阅读说明：本技术 一种循环式双调模拟热流系统 (Circulating type double-regulation simulation heat flow system ) 是由 姜春林 孙冰岩 于 2020-07-13 设计创作，主要内容包括：本发明公开一种双调模拟热流系统,包括：热流成分调节腔,具有进水口、进气口、热流循环出口和热流循环入口；进水口连接进水管路,进气口连接进气管路；换热器,包括换热体,换热体内形成有换热腔,换热腔内设置有所述换热管道,所述换热管道的进口与所述热流成分调节腔的热流循环出口连接,所述换热管道的出口及热流成分调节腔的热流循环入口均连接试验舱。用于解决现有技术中无法实现大流量、大热流条件下多模态、多工况的进气道流量捕获、压气机气动载荷、金属着火与燃烧试验等问题,实现对试验件真实工作条件的模拟。(The invention discloses a double-regulation simulation heat flow system, which comprises: a heat flow component adjustment cavity having a water inlet, an air inlet, a heat flow circulation outlet and a heat flow circulation inlet; the water inlet is connected with a water inlet pipeline, and the air inlet is connected with an air inlet pipeline; the heat exchanger comprises a heat exchange body, wherein a heat exchange cavity is formed in the heat exchange body, the heat exchange cavity is internally provided with the heat exchange pipeline, the inlet of the heat exchange pipeline is connected with the heat flow circulation outlet of the heat flow component adjusting cavity, and the outlet of the heat exchange pipeline and the heat flow circulation inlet of the heat flow component adjusting cavity are both connected with the test chamber. The device is used for solving the problems that multi-mode and multi-working-condition air inlet channel flow capture, pneumatic load of a gas compressor, metal ignition and combustion tests and the like can not be realized under the conditions of large flow and large heat flow in the prior art, and the simulation of the real working conditions of a test piece is realized.)
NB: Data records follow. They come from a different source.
import Summits.HodgeConjecture.HodgeConjecture.Theorems.SignSymmetricPowersLinkConfluenceN
import Literature.AlgebraicGeometry.HodgeTheory.PicardLefschetzSymmetricA3OfFlat
import HarnessLib

/-!
# The symmetric `A₃` confluence read at a base point — from hPL-FLAT ∧ hN (programme «W-ELIM» brick 4)

Prover seat `hodge-nonav-19716-p2` (g10), cell `hodge-nonav`; helper file `--supports stmt-HodgeConjecture-19716`; sorry-free, no
definition, no new named fact.  VERBATIM twin of `SignSymmetricPowersLinkConfluenceN.exists_confluence_at_of_nonComm` (g9) with the
Picard–Lefschetz binder hPL = `picardLefschetz_nodalForms_uniform` WEAKENED to the flat package hPL₀ =
`picardLefschetz_nodalForms_flat` (`Literature/…/PicardLefschetzNodalFormsFlat`: the uniform fact WITHOUT Wall's sign rule and
without the exchange rule): the pair data come from `symmetricA3PicardLefschetzPair_of_flat`; `trans_comm_of_orthogonal` is reused
from the parent file.

* `exists_confluence_at_of_nonComm_flat` — the confluence read at `t`, from {hPL₀, hN}.

CONDITIONAL on {hPL₀, hN}; nothing here proves HC; rung F-H1 not moved.
-/

noncomputable section

set_option linter.dupNamespace false

open CategoryTheory AlgebraicGeometry MvPolynomial
open scoped unitInterval
open Literature.AlgebraicTopology.SingularHomology
open Literature.AlgebraicGeometry.Motives Literature.AlgebraicGeometry.Motives.UniversalHypersurface
open Literature.AlgebraicGeometry.HodgeTheory Literature.AlgebraicGeometry.HodgeTheory.UniversalHypersurface
open Literature.AlgebraicGeometry.HodgeTheory.BettiUniverse
open Summit.HodgeConjecture.HodgeConjecture.Theorems.SignSymmetricPowersLinkTransport
open Summit.HodgeConjecture.HodgeConjecture.Theorems.SignSymmetricPowersLinkConfluence
open Summit.HodgeConjecture.HodgeConjecture.Theorems.SignSymmetricPowersLinkConfluenceN (trans_comm_of_orthogonal)

namespace Summit.HodgeConjecture.HodgeConjecture.Theorems.SignSymmetricPowersLinkConfluenceNFlat

/-! ### §1 The confluence read at a base point, from hPL-flat ∧ hN -/

section Main

variable (n d : ℕ) (M : Set (DegIndex n d)) (γ : Fin (n + 2) → ℂˣ)

/-- **The symmetric `A₃` confluence read at a base point — granted only hPL-flat and hN** (verbatim
`SignSymmetricPowersLinkConfluenceN.exists_confluence_at_of_nonComm` with `picardLefschetz_nodalForms_uniform` weakened to
`picardLefschetz_nodalForms_flat`, the pair data now by `symmetricA3PicardLefschetzPair_of_flat`): same
data (one-node member `F₁`, two-node member `F₂`, co-pencil forms, radius, base point `s`, pencil circles, path `κ`, transports
`T₁, T₂` of `π_M` along `κ·ωᵢ·κ⁻¹`, classes `e₁ e₂ e₃`, `c₀`), with `B_t(e₁,e₃) = 0`, the NON-ORTHOGONALITY clause
`c₀B_t(e₂, c₀B_t(e₂,e₃)e₃ + c₀B_t(e₂,e₁)e₁) ≠ 0` (from hN via `trans_comm_of_orthogonal`), and the Picard–Lefschetz formulas
of `T₁, T₂`. [cite: ArnoldGuseinzadeVarchenko2012, Part I §5.2] [cite: VoisinHodgeII2003, §3.2.1 Thm. 3.16 and §3.2.2] -/
theorem exists_confluence_at_of_nonComm_flat (hPLu : picardLefschetz_nodalForms_flat)
    (hNC : ∀ (n d : ℕ) (f₁ g₀ g₂ : MvPolynomial (Fin (n + 2)) ℂ) (j k : Fin (n + 2)) (a : Fin (n + 2) → ℂˣ),
      1 ≤ n → 1 ≤ d → f₁.IsHomogeneous d → g₀.IsHomogeneous d → g₂.IsHomogeneous d → IsSymmetricA3Datum f₁ g₀ g₂ j k a →
      ∀ (εa εb : ℝ) (ψ : ℂ → ℂ), IsSymmetricA3Bifurcation f₁ g₀ g₂ j a εa εb ψ →
        ∃ εa' : ℝ, 0 < εa' ∧ εa' ≤ εa ∧ SymmetricA3NonCommutation n d f₁ g₀ g₂ ψ εa')
    (hn : 1 ≤ n) (hd : 1 ≤ d)
    (hγ : FixesMonomials ℂ n d M γ) (hU : IsCohomologicallyLocallyTrivialOn (familyM ℂ n d M) Set.univ)
    {f₁ g₀ g₂ : MvPolynomial (Fin (n + 2)) ℂ} (hf₁ : f₁.IsHomogeneous d) (hg₀ : g₀.IsHomogeneous d)
    (hg₂ : g₂.IsHomogeneous d) (hM₁ : IsSupportedOn n d M f₁) (hM₀ : IsSupportedOn n d M g₀)
    (hM₂ : IsSupportedOn n d M g₂) {j k : Fin (n + 2)} (hD : IsSymmetricA3Datum f₁ g₀ g₂ j k γ)
    (hg₀X : ∀ q : Fin (n + 2) → ℂ, MvPolynomial.eval q g₀ = 0 → ∀ i, MvPolynomial.eval q (pderiv i g₀) = 0)
    (t : ComplexPoints (baseM ℂ n d M)) :
    ∃ (F₁ F₂ G₁ G₂ : MvPolynomial (Fin (n + 2)) ℂ) (q : Fin (n + 2) → ℂ) (ε : ℝ)
      (s : ComplexPoints (baseM ℂ n d M)) (κ : Path t s) (ω₁ ω₂ : Path s s)
      (T₁ T₂ : bettiCohomology (fiberOver (familyM ℂ n d M) t) n ≃ₗ[ℚ] bettiCohomology (fiberOver (familyM ℂ n d M) t) n)
      (e₁ e₂ e₃ : bettiCohomology (fiberOver (familyM ℂ n d M) t) n) (c₀ : ℚ),
      F₁.IsHomogeneous d ∧ F₂.IsHomogeneous d ∧ G₁.IsHomogeneous d ∧ G₂.IsHomogeneous d ∧
      IsSupportedOn n d M F₁ ∧ IsSupportedOn n d M F₂ ∧ IsSupportedOn n d M G₁ ∧ IsSupportedOn n d M G₂ ∧
      IsNodalFormWithNodes F₁ ![Pi.single j (1 : ℂ)] ∧ MvPolynomial.eval (Pi.single j (1 : ℂ)) G₁ ≠ 0 ∧
      IsNodalFormWithNodes F₂ ![q, fun i => (γ i : ℂ) * q i] ∧
      (∀ i : Fin 2, MvPolynomial.eval ((![q, fun i => (γ i : ℂ) * q i] : Fin 2 → Fin (n + 2) → ℂ) i) G₂ ≠ 0) ∧
      0 < ε ∧
      (∀ c : ℂ, c ≠ 0 → ‖c‖ ≤ ε → SmoothHypersurface.IsNonsingularForm ℂ (F₁ + c • G₁)) ∧
      (∀ c : ℂ, c ≠ 0 → ‖c‖ ≤ ε → SmoothHypersurface.IsNonsingularForm ℂ (F₂ + c • G₂)) ∧
      pointFormM ℂ n d M s = F₁ + ((ε : ℝ) : ℂ) • G₁ ∧ pointFormM ℂ n d M s = F₂ + ((ε : ℝ) : ℂ) • G₂ ∧
      IsPencilCircle n d F₁ G₁ ε (ω₁.map (AlgPoints.mapContinuous (toBase ℂ n d M)).continuous) ∧
      IsPencilCircle n d F₂ G₂ ε (ω₂.map (AlgPoints.mapContinuous (toBase ℂ n d M)).continuous) ∧
      IsRatTransport (familyM ℂ n d M) n hU ⟦((κ.trans ω₁).trans κ.symm).map
        (⟨fun s => ⟨s, Set.mem_univ s⟩, continuous_id.subtype_mk _⟩ :
          C(ComplexPoints (baseM ℂ n d M), (Set.univ : Set (ComplexPoints (baseM ℂ n d M))))).continuous⟧ T₁ ∧
      IsRatTransport (familyM ℂ n d M) n hU ⟦((κ.trans ω₂).trans κ.symm).map
        (⟨fun s => ⟨s, Set.mem_univ s⟩, continuous_id.subtype_mk _⟩ :
          C(ComplexPoints (baseM ℂ n d M), (Set.univ : Set (ComplexPoints (baseM ℂ n d M))))).continuous⟧ T₂ ∧
      tr (isSmoothProjective_fiberOver_familyM ℂ n d M hn hd t) (n + n)
        (cup (fiberOver (familyM ℂ n d M) t) n n e₁ e₃) = 0 ∧
      c₀ * tr (isSmoothProjective_fiberOver_familyM ℂ n d M hn hd t) (n + n)
        (cup (fiberOver (familyM ℂ n d M) t) n n e₂
          ((c₀ * tr (isSmoothProjective_fiberOver_familyM ℂ n d M hn hd t) (n + n)
              (cup (fiberOver (familyM ℂ n d M) t) n n e₂ e₃)) • e₃ +
            (c₀ * tr (isSmoothProjective_fiberOver_familyM ℂ n d M hn hd t) (n + n)
              (cup (fiberOver (familyM ℂ n d M) t) n n e₂ e₁)) • e₁)) ≠ 0 ∧
      (∀ x, T₁ x = x + (c₀ * tr (isSmoothProjective_fiberOver_familyM ℂ n d M hn hd t) (n + n)
        (cup (fiberOver (familyM ℂ n d M) t) n n x e₂)) • e₂) ∧
      (∀ x, T₂ x = x + (c₀ * tr (isSmoothProjective_fiberOver_familyM ℂ n d M hn hd t) (n + n)
        (cup (fiberOver (familyM ℂ n d M) t) n n x e₁)) • e₁ +
        (c₀ * tr (isSmoothProjective_fiberOver_familyM ℂ n d M hn hd t) (n + n)
          (cup (fiberOver (familyM ℂ n d M) t) n n x e₃)) • e₃) := by
  have hUU := UniversalHypersurface.isCohomologicallyLocallyTrivialOn_family n d hd
  -- bifurcation data (programme B2-BIF), pair data (hPL-flat), non-commutation (hN): shrink to a common radius
  obtain ⟨εa, εb, ψ, hBif0⟩ := hD.exists_isSymmetricA3Bifurcation hf₁ hg₀ hg₂
  obtain ⟨ε₁, h₁, h₁le, hP₁⟩ := symmetricA3PicardLefschetzPair_of_flat hPLu hf₁ hg₀ hg₂ hD hBif0
  obtain ⟨ε₂, h₂, h₂le, hN₂⟩ := hNC n d f₁ g₀ g₂ j k γ hn hd hf₁ hg₀ hg₂ hD εa εb ψ hBif0
  have hBif := hBif0.mono (lt_min h₁ h₂) ((min_le_left _ _).trans h₁le)
  -- the loops of the confluence in `S_M(ℂ)`
  obtain ⟨a', F₁, F₂, G₁, G₂, q, ε, s, ω₁, ω₂, ha, ha0, hs, hω₁f, hω₂f, hF₁h, hF₂h, hG₁h, hG₂h, hF₁M, hF₂M, hG₁M,
    hG₂M, hnod₁, hG₁e, hnod₂, hG₂q, hε, hns₁, hns₂, hsF₁, hsF₂, hpc₁, hpc₂⟩ :=
    exists_confluenceLoops n d M γ hd hf₁ hg₀ hg₂ hM₁ hM₀ hM₂ hD hg₀X hBif
  -- pair data at the image loops, and THE transports
  obtain ⟨c₀, e₁, e₂, e₃, hPL₁, hPL₂⟩ := (hP₁.mono (min_le_left ε₁ ε₂)) hn hd hUU a' ha ha0
    (AlgPoints.map (toBase ℂ n d M) s) hs
    (ω₁.map (AlgPoints.mapContinuous (toBase ℂ n d M)).continuous)
    (ω₂.map (AlgPoints.mapContinuous (toBase ℂ n d M)).continuous) hω₁f hω₂f
  obtain ⟨T₁', hT₁', hT₁x'⟩ := hPL₁.2.2.1
  obtain ⟨T₂', hT₂', hT₂x'⟩ := hPL₂.2.2.1
  have hNC' := (hN₂.mono (min_le_right ε₁ ε₂)) hUU a' ha ha0 (AlgPoints.map (toBase ℂ n d M) s) hs
    (ω₁.map (AlgPoints.mapContinuous (toBase ℂ n d M)).continuous)
    (ω₂.map (AlgPoints.mapContinuous (toBase ℂ n d M)).continuous) hω₁f hω₂f T₁' T₂' hT₁' hT₂'
  -- non-commutation ⟹ `I = (c₀B(e₂,e₁))² + (c₀B(e₂,e₃))² ≠ 0`
  have hI : (c₀ * tr ((isSmoothProjectiveFamily_family ℂ hn hd).isSmoothProjective _) (n + n)
      (cup (fiberOver (family ℂ n d) (AlgPoints.map (toBase ℂ n d M) s)) n n e₂ e₁)) ^ 2 +
      (c₀ * tr ((isSmoothProjectiveFamily_family ℂ hn hd).isSmoothProjective _) (n + n)
      (cup (fiberOver (family ℂ n d) (AlgPoints.map (toBase ℂ n d M) s)) n n e₂ e₃)) ^ 2 ≠ 0 := by
    intro hI0
    obtain ⟨h1, h3⟩ := (add_eq_zero_iff_of_nonneg (sq_nonneg _) (sq_nonneg _)).1 hI0
    have h21 := (mul_eq_zero.1 ((pow_eq_zero_iff two_ne_zero).1 h1)).resolve_left hPL₁.c_ne_zero
    have h23 := (mul_eq_zero.1 ((pow_eq_zero_iff two_ne_zero).1 h3)).resolve_left hPL₁.c_ne_zero
    exact hNC' (trans_comm_of_orthogonal hn hd hPL₁ hPL₂ hT₁' hT₂' h21 h23)
  -- a path from `t` to `s`, and the transport datum along it
  haveI := pathConnectedSpace_complexPoints_baseM n d M t
  let κ : Path t s := (PathConnectedSpace.joined t s).somePath
  obtain ⟨Φ, ρ, ν, hρ, hν, hρν, hsim, -, htrans⟩ := exists_transportDatum n d M γ hn hd hγ hUU hU κ
  obtain ⟨T₁, hT₁, hT₁x⟩ := htrans 1 ω₁ ![e₂] c₀ hPL₁
  obtain ⟨T₂, hT₂, hT₂x⟩ := htrans 2 ω₂ ![e₁, e₃] c₀ hPL₂
  refine ⟨F₁, F₂, G₁, G₂, q, ε, s, κ, ω₁, ω₂, T₁, T₂, Φ e₁, Φ e₂, Φ e₃, c₀ * ρ, hF₁h, hF₂h, hG₁h, hG₂h, hF₁M, hF₂M,
    hG₁M, hG₂M, hnod₁, hG₁e, hnod₂, hG₂q, hε, hns₁, hns₂, hsF₁, hsF₂, hpc₁, hpc₂, hT₁, hT₂, ?_, ?_,
    fun x => ?_, fun x => ?_⟩
  · have h13 := hPL₂.orthogonal (show (0 : Fin 2) ≠ 1 by decide)
    simp only [Matrix.cons_val_zero, Matrix.cons_val_one] at h13
    rw [hsim, h13, mul_zero]
  · -- the non-orthogonality clause is transport-invariant: it equals `I ≠ 0`
    set X21 := tr ((isSmoothProjectiveFamily_family ℂ hn hd).isSmoothProjective _) (n + n)
      (cup (fiberOver (family ℂ n d) (AlgPoints.map (toBase ℂ n d M) s)) n n e₂ e₁) with hX21
    set X23 := tr ((isSmoothProjectiveFamily_family ℂ hn hd).isSmoothProjective _) (n + n)
      (cup (fiberOver (family ℂ n d) (AlgPoints.map (toBase ℂ n d M) s)) n n e₂ e₃) with hX23
    simp only [map_add, map_smul, smul_eq_mul, hsim]
    intro h0
    apply hI
    linear_combination h0 - c₀ ^ 2 * (X21 ^ 2 + X23 ^ 2) * (ρ * ν + 1) * hρν
  · rw [hT₁x x, Fin.sum_univ_one, Matrix.cons_val_zero, smul_smul]
  · rw [hT₂x x, Fin.sum_univ_two, Matrix.cons_val_zero, Matrix.cons_val_one, Matrix.cons_val_zero, smul_add,
      smul_smul, smul_smul, add_assoc]

end Main

end Summit.HodgeConjecture.HodgeConjecture.Theorems.SignSymmetricPowersLinkConfluenceNFlat

end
1. A bi-tonal simulated heat flow system, comprising:

a heat flow component adjustment cavity having a water inlet, an air inlet, a heat flow circulation outlet and a heat flow circulation inlet; the water inlet is connected with a water inlet pipeline, and the air inlet is connected with an air inlet pipeline;

the heat exchanger comprises a heat exchange body, wherein a heat exchange cavity is formed in the heat exchange body, the heat exchange cavity is internally provided with the heat exchange pipeline, the inlet of the heat exchange pipeline is connected with the heat flow circulation outlet of the heat flow component adjusting cavity, and the outlet of the heat exchange pipeline and the heat flow circulation inlet of the heat flow component adjusting cavity are both connected with the test chamber.

2. The bi-tuned simulated heat flow system of claim 1 wherein a heating circuit is connected between the heat flow circulation inlet of the heat flow component tuning chamber and the test chamber;

the heat exchange cavity of the heat exchanger is provided with an inlet and an outlet, the inlet of the heat exchange cavity is connected with a fuel gas supply pipeline, and the outlet of the heat exchange cavity is connected with a heating pipeline to heat test heat flow discharged by the test chamber and flowing to the heat flow circulation inlet.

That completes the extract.